Evaluation of Topic Modeling:Topic coherence
we will go through the evaluation of Topic Modelling by introducing the concept of Topic coherence, as topic models give no guaranty on the interpretability of their output. Topic modeling provides us with methods to organize, understand and summarize large collections of textual information. There are many techniques that are used to obtain topic models. Latent Dirichlet Allocation (LDA) is a widely used topic modeling technique to extract topic from the textual data.
我們將通過引入主題一致性的概念來進行主題建模的評估,因爲主題模型不能保證其輸出的可解釋性。 主題建模爲我們提供了組織,理解和總結大量文本信息的方法。 有許多技術用於獲取主題模型。 Latent Dirichlet Allocation(LDA)是一種廣泛使用的主題建模技術,用於從文本數據中提取主題。

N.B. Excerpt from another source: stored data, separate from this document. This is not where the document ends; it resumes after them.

import Literature.AlgebraicGeometry.HodgeTheory.LefschetzStarExternalProductBetti
import Literature.AlgebraicGeometry.HodgeTheory.MotivatedClassesPullbackHolds
import Literature.AlgebraicGeometry.HodgeTheory.MotivatedClassesPushforward
import HarnessLib

/-!
# André's Prop. 2.1 (i) on the real carriers: MOTIVATED CLASSES ARE STABLE UNDER THE CUP PRODUCT
# (`A_mot(X)_ℂ` is a sub-algebra of `H²•(X(ℂ); ℂ)`)

Y. André, *Pour une théorie inconditionnelle des motifs*, Publ. Math. IHÉS 83 (1996), Prop. 2.1 (i), p. 14:
«`A_mot(X)_E` est une sous-`E`-algèbre de `H•(X)` (relativement au cup-produit)»; proof p. 15: «Montrons la
stabilité sous `∪`. On a `pr^{XY}_{X*}(α ∪ *β) ∪ pr^{XZ}_{X*}(γ ∪ *δ) = pr^{XYZX…}_{X*}([Δ] ∪ (α ⊗ γ) ∪ (*β ⊗ *δ))`
et l'on conclut en appliquant le lemme 1.3.2.» On the real carriers `HodgeTheory.motivatedClasses n X p =
A_motᵖ(X)_ℂ` (André's Déf. 1 with an arbitrary polarisation class of the auxiliary product `X ⊗ Y`) the tree had the
weak form «motivated ∪ ALGEBRAIC is motivated» (`MotivatedPullback.cupProduct_mem_motivatedClasses_of_cupProduct_algebraic`,
fed with the proved multiplicativity of algebraic classes `Voisin2003_cupProduct_algebraicClasses_holds'`). With
Lemme 1.3.2 on the real carriers (`cross_lefschetzInvolution_mem_sandwichSpan`, file
`HodgeTheory/LefschetzStarExternalProductBetti`) and the pull-back stability of motivated classes
(`MotivatedPullback.map_mem_motivatedClasses`, André Prop. 2.1 (ii), file `HodgeTheory/MotivatedClassesPullbackHolds`)
the full statement follows:

* Part 1 `lefschetzPowTo_mem_motivatedClasses_of_mem` — `Lʲ_η A_motˡ(X)_ℂ ⊆ A_mot^{l+j}(X)_ℂ` for any
  divisor-supported `η ∈ N¹ H²(X(ℂ); ℂ)` (the weak form, iterated);
* §1 `sandwich_mem_motivatedClasses` — for polarisation classes `η₁`, `η₂` and algebraic `β₁ ∈ N^{b₁}(V)`,
  `β₂ ∈ N^{b₂}(W)` every one-star sandwich `𝓛₁ᵃ 𝓛₂ᵇ *_θ 𝓛₁ᶜ 𝓛₂ᵍ (β₁ ⊠ β₂)` is a motivated class of `V ⊗ W`
  (`θ = η₁ ⊞ η₂` is a polarisation class, `MotivatedPullback.isPolarizationClass_boxSum`; `*_θ` of an algebraic
  class is a point generator, `lefschetzInvolution_mem_motivatedClasses`; `𝓛ᵢ` = cup product with a divisor class);
  `cross_lefschetzInvolution_mem_motivatedClasses` — **`*_{η₁} β₁ ⊠ *_{η₂} β₂ ∈ A_mot(V ⊗ W)_ℂ`**;
* §2 `cupProduct_map_lefschetzInvolution_mem_motivatedClasses` — `φ₁^*(*_{η₁} β₁) ∪ φ₂^*(*_{η₂} β₂) ∈ A_mot(U)_ℂ`
  for morphisms `φ₁ : U ⟶ V`, `φ₂ : U ⟶ W` (pull back §1 along `(φ₁, φ₂) : U ⟶ V ⊗ W`);
* §3 `lefschetzInvolution_cupProduct_mem_motivatedClasses` — `*_η β ∪ w ∈ A_mot(X)_ℂ` for `w` motivated, `β`
  algebraic, `η` any polarisation class of `X` (projection formula on a generator `w = pr_{X*}(α ∪ *_{η'} β')`,
  then §2 on `X ⊗ Y` with `φ₁ = 𝟙`, `φ₂ = pr_X`);
* §4 **`cupProduct_mem_motivatedClasses` — Prop. 2.1 (i): `A_motᵖ(X)_ℂ ∪ A_mot^{p'}(X)_ℂ ⊆ A_mot^{p+p'}(X)_ℂ`**, and
  the `Submodule.map₂` form `motivatedClasses_cupProduct_le`;
* §5 `corrClassAction_mem_motivatedClasses_of_motivated` — Corollaire (p. 15) in action form: a MOTIVATED
  correspondence class `u ∈ A_mot(W ⊗ X)_ℂ` maps `A_mot(X)_ℂ` into `A_mot(W)_ℂ`.

Theorems only: no definition, no named fact.

Provenance: Literature home (namespace `Literature.AlgebraicGeometry.HodgeTheory.MotivatedAlgebra`) of the
Summits-side `HodgeConjecture/Theorems/Ring2HypothesesDescentMotivatedCupProduct` and of
`lefschetzPowTo_mem_motivatedClasses_of_mem` of `…/Ring2HypothesesDescentMotivatedUpperHalf` (imports `Literature/`
and Mathlib only). Lane `lit-hodgefound`, seat p20.

## References

* [Andre1996Motifs] Y. André, *Pour une théorie inconditionnelle des motifs*, Publ. Math. IHÉS 83 (1996), §1.3
  Lemme 1.3.2 (p. 13), §2.1 Déf. 1 and Prop. 2.1 (pp. 14–15).
* [FultonYoungTableaux1997] W. Fulton, *Young Tableaux* (CUP 1997), App. B §B.1 (5)–(7).
* [VoisinHodgeI2002] C. Voisin, *Hodge Theory and Complex Algebraic Geometry I* (2002), §6.2.3, §7.1.2.
* [VoisinHodgeII2003] C. Voisin, *Hodge Theory and Complex Algebraic Geometry II* (2003), §9.2.4 Prop. 9.20.
* [HatcherAT2002] A. Hatcher, *Algebraic Topology* (2002), §3.2.
-/

noncomputable section

namespace Literature.AlgebraicGeometry.HodgeTheory.MotivatedAlgebra

open _root_.CategoryTheory _root_.AlgebraicGeometry MonoidalCategory CartesianMonoidalCategory
open Literature.AlgebraicTopology.SingularHomology Literature.Geometry.Kaehler
open Literature.AlgebraicGeometry Literature.AlgebraicGeometry.Motives
open Literature.AlgebraicGeometry.HodgeTheory.MotivatedPullback

/-! ## Part 1: `Lʲ_η` preserves motivated classes for a divisor class `η` -/

section Part1

variable {n : ℕ} {X : SchemeOver ℂ}

/-- **`Lʲ_η A_motˡ(X)_ℂ ⊆ A_mot^{l+j}(X)_ℂ` for ANY divisor-supported `η ∈ N¹ H²(X(ℂ); ℂ)`** (André 1996, Prop. 2.1 (i)
in the weak form "motivated ∪ divisor class is motivated" —
`MotivatedPullback.cupProduct_mem_motivatedClasses_of_cupProduct_algebraic` fed with the proved multiplicativity of
algebraic classes `Voisin2003_cupProduct_algebraicClasses_holds'` — iterated; `L c = η ∪ c = c ∪ η` in even degrees).
[cite: Andre1996Motifs, Prop. 2.1 (i) (p. 14) and proof (p. 15)] [cite: VoisinHodgeI2002, §6.2.3 and §7.1.2] -/
theorem lefschetzPowTo_mem_motivatedClasses_of_mem (hX : IsSmoothProjective n X) {η : complexBetti X 2}
    (hη : η ∈ algebraicClasses X 1) :
    ∀ (j l : ℕ) (hm : 2 * l + 2 * j = 2 * (l + j)) {c : complexBetti X (2 * l)},
      c ∈ motivatedClasses n X l → lefschetzPowTo η j (2 * l) (2 * (l + j)) hm c ∈ motivatedClasses n X (l + j)
  | 0, l, hm, c, hc => by
    have h0 : lefschetzPowTo η 0 (2 * l) (2 * (l + 0)) hm c = c := rfl
    rw [h0]
    exact hc
  | j + 1, l, hm, c, hc => by
    rw [lefschetzPowTo_succ_apply η j (2 * l) (2 * (l + j)) (2 * (l + (j + 1))) (by omega) hm (by omega),
      lefschetzOperator_apply]
    have ih := lefschetzPowTo_mem_motivatedClasses_of_mem hX hη j l (by omega) hc
    rw [cupProduct_gradedComm_holds ℂ _ (show 2 + 2 * (l + j) = 2 * (l + (j + 1)) by omega)
      (show 2 * (l + j) + 2 * 1 = 2 * (l + (j + 1)) by omega) η _,
      show ((-1 : ℂ) ^ (2 * (2 * (l + j)))) = 1 by rw [pow_mul, neg_one_sq, one_pow], one_smul]
    exact cupProduct_mem_motivatedClasses_of_cupProduct_algebraic Voisin2003_cupProduct_algebraicClasses_holds' hX _
      ih hη

end Part1

/-! ## Part 2: André's Prop. 2.1 (i): motivated classes are stable under the cup product -/

section Part2

/-! ## §1 Sandwiches of algebraic classes are motivated; `*_{η₁} β₁ ⊠ *_{η₂} β₂ ∈ A_mot(V ⊗ W)` -/

section Sandwich

variable {d₁ d₂ : ℕ} {V W : SchemeOver ℂ} {η₁ : complexBetti V 2} {η₂ : complexBetti W 2}

/-- Re-spelling the source degree of an iterated Lefschetz operator applied to a cup product (the class
`Lᵍ (a ∪ b)` does not depend on how the degree of `a ∪ b` is written). [cite: Andre1996Motifs, Prop. 2.1 (i) (pp. 14–15)] -/
theorem lefschetzPowTo_cupProduct_congr {U : SchemeOver ℂ} (κ : complexBetti U 2) {i j d d' N : ℕ}
    (h₁ : i + j = d) (h₂ : i + j = d') (g : ℕ) (hg : d + 2 * g = N) (hg' : d' + 2 * g = N)
    (a : complexBetti U i) (b : complexBetti U j) :
    lefschetzPowTo κ g d N hg (cupProduct h₁ a b) = lefschetzPowTo κ g d' N hg' (cupProduct h₂ a b) := by
  subst h₁
  subst h₂
  rfl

Topic models learn topics—typically represented as sets of important words—automatically from unlabelled documents in an unsupervised way. This is an attractive method to bring structure to otherwise unstructured text data, but Topics are not guaranteed to be well interpretable, therefore, coherence measures have been proposed to distinguish between good and bad topics.
主題模型以無監督的方式自動從未標記的文檔中學習主題 - 通常表示爲重要單詞集。 這是一種將結構引入其他非結構化文本數據的有吸引力的方法,但主題並不能保證很好地解釋,因此,已經提出了一致性度量來區分好主題和壞主題。

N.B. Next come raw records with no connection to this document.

omit [IsManifold (𝓡 n) ∞ M] [IsManifold (𝓡 n) ∞ N] in
/-- `M # N` is compact for closed `M`, `N` (it is covered by the images of `M ∖ i₁ B_½` and
`N ∖ i₂ B_½`; Kervaire–Milnor 1963, §2). [cite: KervaireMilnor1963, §2] -/
theorem compactSpace_glued [CompactSpace M] [CompactSpace N] : CompactSpace (D.Glued hn) :=
  (D.glueData hn).compactSpace_of_forall_not_mem D.isCompact_K₁ D.isCompact_K₂
    (fun _ ha => D.φ_mem_K₂ hn ha) fun _ hb => D.φ_symm_mem_K₁ hn hb

/-- `M # N` is second countable for closed `M`, `N`. [folklore] -/
theorem secondCountableTopology_glued [CompactSpace M] [CompactSpace N] :
    SecondCountableTopology (D.Glued hn) := by
  haveI := D.compactSpace_glued hn
  exact (D.glueData hn).secondCountableTopology

/-- The first open piece `jA (M ∖ {i₁ 0}) ⊆ M # N`. [cite: KervaireMilnor1963, §2] -/
abbrev UA : TopologicalSpace.Opens (D.Glued hn) :=
  rangeOpens (D.glueData hn).inl (D.glueData hn).isOpen_range_inl

/-- The second open piece `jB (N ∖ {i₂ 0}) ⊆ M # N`. [cite: KervaireMilnor1963, §2] -/
abbrev UB : TopologicalSpace.Opens (D.Glued hn) :=
  rangeOpens (D.glueData hn).inr (D.glueData hn).isOpen_range_inr

/-- The first piece is diffeomorphic to its image in `M # N`. [folklore] -/
def ψA : D.A ≃ₘ⟮𝓡 n, 𝓡 n⟯ (D.UA hn) :=
  rangeDiffeomorph (D.glueData hn).isSmoothEmbedding_inl (D.glueData hn).isOpen_range_inl

/-- The second piece is diffeomorphic to its image in `M # N`. [folklore] -/
def ψB : D.B ≃ₘ⟮𝓡 n, 𝓡 n⟯ (D.UB hn) :=
  rangeDiffeomorph (D.glueData hn).isSmoothEmbedding_inr (D.glueData hn).isOpen_range_inr

/-- `ψA` is `jA = inl` followed by the inclusion. [folklore] -/
theorem coe_ψA (a : D.A) : ((D.ψA hn a : D.UA hn) : D.Glued hn) = (D.glueData hn).inl a := rfl

/-- `ψB` is `jB = inr` followed by the inclusion. [folklore] -/
theorem coe_ψB (b : D.B) : ((D.ψB hn b : D.UB hn) : D.Glued hn) = (D.glueData hn).inr b := rfl

/-- `jA = inl` is differentiable. [folklore] -/
theorem mdifferentiableAt_inl (a : D.A) :
    MDifferentiableAt (𝓡 n) (𝓡 n) (D.glueData hn).inl a :=
  ((D.glueData hn).contMDiff_inl a).mdifferentiableAt (by simp)

/-- `jB = inr` is differentiable. [folklore] -/
theorem mdifferentiableAt_inr (b : D.B) :
    MDifferentiableAt (𝓡 n) (𝓡 n) (D.glueData hn).inr b :=
  ((D.glueData hn).contMDiff_inr b).mdifferentiableAt (by simp)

Let’s start learning with a simple example and then we move to a technical part of topic coherence.
讓我們從一個簡單的例子開始學習,然後我們轉向主題一致性的技術部分。

Imagine you are a lead quality analyst sitting at location X at a logistics company and you want to check the quality of your dispatch product at 4 different locations: A, B, C, D. One way is to collect the reviews from various people – for example- “whether they receive product in good condition”, Did they receive on time”. You may need to improve your process if most people give you bad reviews. So, basically, you are evaluating on the qualitative approach, as there is no quantitative measure involved, which can tell you how much worse your dispatch product quality at A is compared to dispatch quality at B.
想象一下,您是位於物流公司X地點的首席質量分析師,您想在4個不同的位置檢查您的調度產品的質量:A,B,C,D。一種方法是收集來自不同人的評論 - 例如 - “他們是否收到狀況良好的產品”,他們是否按時收到“。如果大多數人給你不好的評論,你可能需要改進你的過程。因此,基本上,您正在評估定性方法,因爲沒有涉及定量測量,這可以告訴您A的調度產品質量與B的調度質量相比有多差。

To arrive at the quantitative measure, your central lab at X set up 4 different quality lab Kiosk at A, B, C and D to check the dispatch product quality (let’s say quality defined by % of conformance as per some predefined standards). Now, while sitting at the central lab, you can get the quality values from 4 Kiosks and can compute your overall quality. You don’t need to rely on people reviews, as you have a good quantitative measure of quality.
爲了達到定量測量,您在X的中心實驗室在A,B,C和D處設置了4個不同質量的實驗室信息亭,以檢查調度產品質量(假設質量由符合某些預定義標準的百分比定義)。現在,坐在中心實驗室,您可以從4個信息亭獲得質量值,並可以計算您的整體質量。您不需要依賴人員評論,因爲您有良好的質量定量指標。

Here the analogy comes in:
The dispatch product here is the topics from some topic modeling algorithm such as LDA. The qualitative approach is to test the topics on their human interpretability by presenting them to humans and taking their input on them. The quality lab setup is the topic coherence framework, which is grouped into 4 following dimensions:
這裏的比喻來自:
這裏的調度產品是來自某些主題建模算法(如LDA)的主題。 定性方法是通過將這些主題呈現給人類並對其進行輸入來測試關於其人類可解釋性的主題。 質量實驗室設置是主題一致性框架,分爲以下4個維度:

  • Segmentation: A lot of dispatch product divided into different sub-lot sizes, such that each sub-lot product are different.
  • Probability Estimation: Quantitative Measurement of sub lot quality.
  • Confirmation Measure: Determine quality as per some predefined standard (say % conformance) and assign some number to qualify. For example, 75% of products are good quality as per XXX standard.
  • Aggregation: It’s the central lab where you combine all the quality numbers and derive a single number for overall quality.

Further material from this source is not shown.